Spectra of spatial and temporal covariance matrices

Question

Suppose $(x_i(t))$ is a $n$-dimensional time-series, where $t$ is an integer between $1$ and $T$ (time is discrete) and $i$ an integer between $1$ and $n$, and I assume $n<T$. From this time-series, one can construct two interesting covariance matrices:

The spatial covariance matrix : $A_{ij} = \sum_{t} x_i(t)x_j(t)$

The temporal covariance matrix : $B_{st} = \sum_{i} x_i(s)x_i(t)$

If one puts $x_i(t)$ in matrix form $X$, with $X_{it}=x_i(t)$, then $A=X.X'$ and $B=X'.X$.

So from the singular value decomposition of $X$ we know that $A$ and $B$ share exactly the same eigenvalues (the only difference is that, in addition, $B$ has $T-n$ zero eigenvalues).
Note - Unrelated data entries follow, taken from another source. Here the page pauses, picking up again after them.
import Summits.Ventures.PercRepro.C025ProfilePLDSixLiftSeven
import Summits.Ventures.PercRepro.C025ProfilePLDFiveLiftCorollaries
import Summits.Ventures.PercRepro.C025ProfilePLDSolidLiftCorollaries
import Summits.Ventures.PercRepro.C025ProfilePLDPlaneLiftCorollaries
import Summits.Ventures.PercRepro.C025ProfilePLDUniformTwoLiftCorollaries
import Summits.Ventures.PercRepro.C025ProfilePLDRankThree
import Summits.Ventures.PercRepro.C025ProfilePLDSixLiftFiveCorollaries

/-!
# THE RANK-6 UNIFORM SUMMAND AT RANK ≤ 7: (PLD)-MATROIDS OF RANK ≤ 7 ⊕ U_{6,m} (night-3 g33)

`proofs/NIGHT3-G33-RANKEIGHT.md` §6–§7.  With `PLDSixLift.pld_disjointSum_uniform_six_ge_11_of_eRank_le_7` — (PLD)(M) ∧ rank M ≤ 7 ⟹ (PLD)(M ⊕ U_{6,m}) for every
`m ≥ 11` — and the landed rank-3 bases ((PLD) for every matroid of rank ≤ 3, `PLDParExt.pld_of_eRank_le_three`; the lines, planes,
solids of g31/g32): (PLD), hence C-025 at every `(p, q)` on every truncation of `N ⊕ free points`, for `N` = «any (PLD)-matroid of
rank ≤ 7 ⊕ U_{6,m}», «rank ≤ 3 ⊕ a solid with ≥ 7 points ⊕ U_{6,m}» (`m ≥ 11`).
No `def`, no `instance`, no notation.  Axioms: standard.
-/

open scoped Matroid

namespace PercRepro

open Finset ThmH

namespace PLDSixLift

variable {α : Type} [DecidableEq α]

/-- C-025 AT EVERY `(p, q)` ON EVERY TRUNCATION OF «(PLD)-MATROID OF RANK ≤ 7 ⊕ U_{6,m} WITH m ≥ 11 ⊕ FREE POINTS». -/
theorem rls_truncate_disjointSum_six_freeOn_of_pld_seven (M : Matroid α) [M.Finite] (hr : M.eRank ≤ 7)
    (hPLD : ∀ lo hi δ Θ : ℕ, Θ ≤ lo + hi + δ → (lo = 0 ∨ lo + hi + δ ≤ Θ) →
      (∑ I ∈ (gr M).powerset, (if lo ≤ (M.eRk (I : Set α)).toNat ∧ (M.eRk (I : Set α)).toNat ≤ hi ∧
          Θ ≤ (M.eRk ((gr M \ I : Finset α) : Set α)).toNat + (M.eRk (I : Set α)).toNat then
          ((M.eRk ((gr M \ I : Finset α) : Set α)).toNat).choose δ else 0)) ≤
        ∑ I ∈ (gr M).powerset, (if lo + δ ≤ (M.eRk ((gr M \ I : Finset α) : Set α)).toNat ∧
          (M.eRk ((gr M \ I : Finset α) : Set α)).toNat ≤ hi + δ then
          ((M.eRk ((gr M \ I : Finset α) : Set α)).toNat).choose δ else 0))
    (F : Finset α) (hF : 11 ≤ F.card) (h : Disjoint M.E (@Matroid.truncate α (Matroid.freeOn (F : Set α)) (PLDTruncate.freeOn_finite' F) 6).E)
    (E₃ : Finset α) (h₃ : Disjoint (M.disjointSum (@Matroid.truncate α (Matroid.freeOn (F : Set α)) (PLDTruncate.freeOn_finite' F) 6) h).E (E₃ : Set α)) (r p q : ℕ) :
    haveI := PLDTruncate.freeOn_finite' F
    haveI := PLDClosure.disjointSum_finite' _ _ h
    haveI := PLDBridge.disjointSum_freeOn_finite _ E₃ h₃
    ThmN.RLS (PercRepro.Matroid.truncate ((M.disjointSum (@Matroid.truncate α (Matroid.freeOn (F : Set α)) (PLDTruncate.freeOn_finite' F) 6) h).disjointSum (Matroid.freeOn (E₃ : Set α)) h₃) r) p q := by
  haveI := PLDTruncate.freeOn_finite' F
  haveI := PLDClosure.disjointSum_finite' _ _ h
  exact PLDBridge.rls_disjointSum_freeOn_of_pld _ E₃ h₃ r p q (pld_disjointSum_uniform_six_ge_11_of_eRank_le_7 M hr hPLD F hF h)

/-- (PLD) FOR «RANK ≤ 3 ⊕ A SOLID WITH ≥ 7 POINTS ⊕ U_{6,m} WITH m ≥ 11» (unconditional; the a solid with ≥ 7 points first, then the rank-6 summand at rank ≤ 7). -/
theorem pld_disjointSum_solid_six_of_eRank_le_three (M : Matroid α) [M.Finite] (h3 : M.eRank ≤ 3)
    (F₁ : Finset α) (hF₁ : 7 ≤ F₁.card) (h₁ : Disjoint M.E (@Matroid.truncate α (Matroid.freeOn (F₁ : Set α)) (PLDTruncate.freeOn_finite' F₁) 4).E)
    (F₂ : Finset α) (hF₂ : 11 ≤ F₂.card)
    (h₂ : Disjoint (M.disjointSum (@Matroid.truncate α (Matroid.freeOn (F₁ : Set α)) (PLDTruncate.freeOn_finite' F₁) 4) h₁).E (@Matroid.truncate α (Matroid.freeOn (F₂ : Set α)) (PLDTruncate.freeOn_finite' F₂) 6).E) :
    haveI := PLDTruncate.freeOn_finite' F₁
    haveI := PLDTruncate.freeOn_finite' F₂
    haveI := PLDClosure.disjointSum_finite' _ _ h₁
    haveI := PLDClosure.disjointSum_finite' _ _ h₂
    ∀ lo hi δ Θ : ℕ, Θ ≤ lo + hi + δ → (lo = 0 ∨ lo + hi + δ ≤ Θ) →
      (∑ I ∈ (gr ((M.disjointSum (@Matroid.truncate α (Matroid.freeOn (F₁ : Set α)) (PLDTruncate.freeOn_finite' F₁) 4) h₁).disjointSum (@Matroid.truncate α (Matroid.freeOn (F₂ : Set α)) (PLDTruncate.freeOn_finite' F₂) 6) h₂)).powerset, (if lo ≤ (((M.disjointSum (@Matroid.truncate α (Matroid.freeOn (F₁ : Set α)) (PLDTruncate.freeOn_finite' F₁) 4) h₁).disjointSum (@Matroid.truncate α (Matroid.freeOn (F₂ : Set α)) (PLDTruncate.freeOn_finite' F₂) 6) h₂).eRk (I : Set α)).toNat ∧ (((M.disjointSum (@Matroid.truncate α (Matroid.freeOn (F₁ : Set α)) (PLDTruncate.freeOn_finite' F₁) 4) h₁).disjointSum (@Matroid.truncate α (Matroid.freeOn (F₂ : Set α)) (PLDTruncate.freeOn_finite' F₂) 6) h₂).eRk (I : Set α)).toNat ≤ hi ∧
          Θ ≤ (((M.disjointSum (@Matroid.truncate α (Matroid.freeOn (F₁ : Set α)) (PLDTruncate.freeOn_finite' F₁) 4) h₁).disjointSum (@Matroid.truncate α (Matroid.freeOn (F₂ : Set α)) (PLDTruncate.freeOn_finite' F₂) 6) h₂).eRk ((gr ((M.disjointSum (@Matroid.truncate α (Matroid.freeOn (F₁ : Set α)) (PLDTruncate.freeOn_finite' F₁) 4) h₁).disjointSum (@Matroid.truncate α (Matroid.freeOn (F₂ : Set α)) (PLDTruncate.freeOn_finite' F₂) 6) h₂) \ I : Finset α) : Set α)).toNat + (((M.disjointSum (@Matroid.truncate α (Matroid.freeOn (F₁ : Set α)) (PLDTruncate.freeOn_finite' F₁) 4) h₁).disjointSum (@Matroid.truncate α (Matroid.freeOn (F₂ : Set α)) (PLDTruncate.freeOn_finite' F₂) 6) h₂).eRk (I : Set α)).toNat then
          ((((M.disjointSum (@Matroid.truncate α (Matroid.freeOn (F₁ : Set α)) (PLDTruncate.freeOn_finite' F₁) 4) h₁).disjointSum (@Matroid.truncate α (Matroid.freeOn (F₂ : Set α)) (PLDTruncate.freeOn_finite' F₂) 6) h₂).eRk ((gr ((M.disjointSum (@Matroid.truncate α (Matroid.freeOn (F₁ : Set α)) (PLDTruncate.freeOn_finite' F₁) 4) h₁).disjointSum (@Matroid.truncate α (Matroid.freeOn (F₂ : Set α)) (PLDTruncate.freeOn_finite' F₂) 6) h₂) \ I : Finset α) : Set α)).toNat).choose δ else 0)) ≤
        ∑ I ∈ (gr ((M.disjointSum (@Matroid.truncate α (Matroid.freeOn (F₁ : Set α)) (PLDTruncate.freeOn_finite' F₁) 4) h₁).disjointSum (@Matroid.truncate α (Matroid.freeOn (F₂ : Set α)) (PLDTruncate.freeOn_finite' F₂) 6) h₂)).powerset, (if lo + δ ≤ (((M.disjointSum (@Matroid.truncate α (Matroid.freeOn (F₁ : Set α)) (PLDTruncate.freeOn_finite' F₁) 4) h₁).disjointSum (@Matroid.truncate α (Matroid.freeOn (F₂ : Set α)) (PLDTruncate.freeOn_finite' F₂) 6) h₂).eRk ((gr ((M.disjointSum (@Matroid.truncate α (Matroid.freeOn (F₁ : Set α)) (PLDTruncate.freeOn_finite' F₁) 4) h₁).disjointSum (@Matroid.truncate α (Matroid.freeOn (F₂ : Set α)) (PLDTruncate.freeOn_finite' F₂) 6) h₂) \ I : Finset α) : Set α)).toNat ∧
          (((M.disjointSum (@Matroid.truncate α (Matroid.freeOn (F₁ : Set α)) (PLDTruncate.freeOn_finite' F₁) 4) h₁).disjointSum (@Matroid.truncate α (Matroid.freeOn (F₂ : Set α)) (PLDTruncate.freeOn_finite' F₂) 6) h₂).eRk ((gr ((M.disjointSum (@Matroid.truncate α (Matroid.freeOn (F₁ : Set α)) (PLDTruncate.freeOn_finite' F₁) 4) h₁).disjointSum (@Matroid.truncate α (Matroid.freeOn (F₂ : Set α)) (PLDTruncate.freeOn_finite' F₂) 6) h₂) \ I : Finset α) : Set α)).toNat ≤ hi + δ then
          ((((M.disjointSum (@Matroid.truncate α (Matroid.freeOn (F₁ : Set α)) (PLDTruncate.freeOn_finite' F₁) 4) h₁).disjointSum (@Matroid.truncate α (Matroid.freeOn (F₂ : Set α)) (PLDTruncate.freeOn_finite' F₂) 6) h₂).eRk ((gr ((M.disjointSum (@Matroid.truncate α (Matroid.freeOn (F₁ : Set α)) (PLDTruncate.freeOn_finite' F₁) 4) h₁).disjointSum (@Matroid.truncate α (Matroid.freeOn (F₂ : Set α)) (PLDTruncate.freeOn_finite' F₂) 6) h₂) \ I : Finset α) : Set α)).toNat).choose δ else 0) := by
  haveI := PLDTruncate.freeOn_finite' F₁
  haveI := PLDTruncate.freeOn_finite' F₂
  haveI := PLDClosure.disjointSum_finite' _ _ h₁
  have h1 := PLDSolidLift.pld_disjointSum_solid_of_eRank_le_three M h3 F₁ hF₁ h₁
  have hr1 : (M.disjointSum (@Matroid.truncate α (Matroid.freeOn (F₁ : Set α)) (PLDTruncate.freeOn_finite' F₁) 4) h₁).eRank ≤ 7 := by
    rw [PLDTwoLiftGen.eRank_disjointSum]
    calc M.eRank + (@Matroid.truncate α (Matroid.freeOn (F₁ : Set α)) (PLDTruncate.freeOn_finite' F₁) 4).eRank ≤ 3 + 4 := add_le_add h3 (PLDSolidLift.eRank_solid_le F₁)
      _ ≤ 7 := by norm_num
  exact pld_disjointSum_uniform_six_ge_11_of_eRank_le_7 _ hr1 h1 F₂ hF₂ h₂

/-- C-025 AT EVERY `(p, q)` ON EVERY TRUNCATION OF «RANK ≤ 3 ⊕ A SOLID WITH ≥ 7 POINTS ⊕ U_{6,m} WITH m ≥ 11 ⊕ FREE POINTS». -/
theorem rls_truncate_disjointSum_solid_six_freeOn_of_eRank_le_three (M : Matroid α) [M.Finite] (h3 : M.eRank ≤ 3)
    (F₁ : Finset α) (hF₁ : 7 ≤ F₁.card) (h₁ : Disjoint M.E (@Matroid.truncate α (Matroid.freeOn (F₁ : Set α)) (PLDTruncate.freeOn_finite' F₁) 4).E)
    (F₂ : Finset α) (hF₂ : 11 ≤ F₂.card)
    (h₂ : Disjoint (M.disjointSum (@Matroid.truncate α (Matroid.freeOn (F₁ : Set α)) (PLDTruncate.freeOn_finite' F₁) 4) h₁).E (@Matroid.truncate α (Matroid.freeOn (F₂ : Set α)) (PLDTruncate.freeOn_finite' F₂) 6).E)
    (E₃ : Finset α) (h₃ : Disjoint ((M.disjointSum (@Matroid.truncate α (Matroid.freeOn (F₁ : Set α)) (PLDTruncate.freeOn_finite' F₁) 4) h₁).disjointSum (@Matroid.truncate α (Matroid.freeOn (F₂ : Set α)) (PLDTruncate.freeOn_finite' F₂) 6) h₂).E (E₃ : Set α)) (r p q : ℕ) :
    haveI := PLDTruncate.freeOn_finite' F₁
    haveI := PLDTruncate.freeOn_finite' F₂
    haveI := PLDClosure.disjointSum_finite' _ _ h₁
    haveI := PLDClosure.disjointSum_finite' _ _ h₂
    haveI := PLDBridge.disjointSum_freeOn_finite _ E₃ h₃
    ThmN.RLS (PercRepro.Matroid.truncate (((M.disjointSum (@Matroid.truncate α (Matroid.freeOn (F₁ : Set α)) (PLDTruncate.freeOn_finite' F₁) 4) h₁).disjointSum (@Matroid.truncate α (Matroid.freeOn (F₂ : Set α)) (PLDTruncate.freeOn_finite' F₂) 6) h₂).disjointSum (Matroid.freeOn (E₃ : Set α)) h₃) r) p q := by
  haveI := PLDTruncate.freeOn_finite' F₁
  haveI := PLDTruncate.freeOn_finite' F₂
  haveI := PLDClosure.disjointSum_finite' _ _ h₁
  haveI := PLDClosure.disjointSum_finite' _ _ h₂
  exact PLDBridge.rls_disjointSum_freeOn_of_pld _ E₃ h₃ r p q
    (pld_disjointSum_solid_six_of_eRank_le_three M h3 F₁ hF₁ h₁ F₂ hF₂ h₂)
end PLDSixLift

end PercRepro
Therefore, my question is : what does it MEAN ? Is there an explanation of this fact somewhere ? Do you have some physical interpretation ?

Answer 1

For a meaningful answer to your question about "physical interpretation", I need to work with empirical covariance matrices, so averaged over many trials. (You consider a single trial in your question, but that somehow obscures the interpretation.) My conclusion is:

If you find that the empirical spatial and temporal covariance matrices share the same positive eigenvalues, then you know that your data is self-averaging in both space and time.

Consider a data set $x_{ij}^{(k)}$ of measured values at position $i$, time sample $j$ in the $k$-th trial. The empirical spatio-temporal covariance matrix is defined by

$$C_{ii',jj'}=\frac{1}{N_{\rm trials}}\sum_{k=1}^{N_{\rm trials}}x_{ij}^{(k)}x_{i'j'}^{(k)}.$$

Empirical spatial and temporal covariance matrices are constructed as partial traces,

$$S_{ii'}=\sum_{j}C_{ii',jj},\qquad T_{jj'}=\sum_{i}C_{ii,jj'}.$$

In general, these two matrices $S$ and $T$ will have different sets of positive eigenvalues.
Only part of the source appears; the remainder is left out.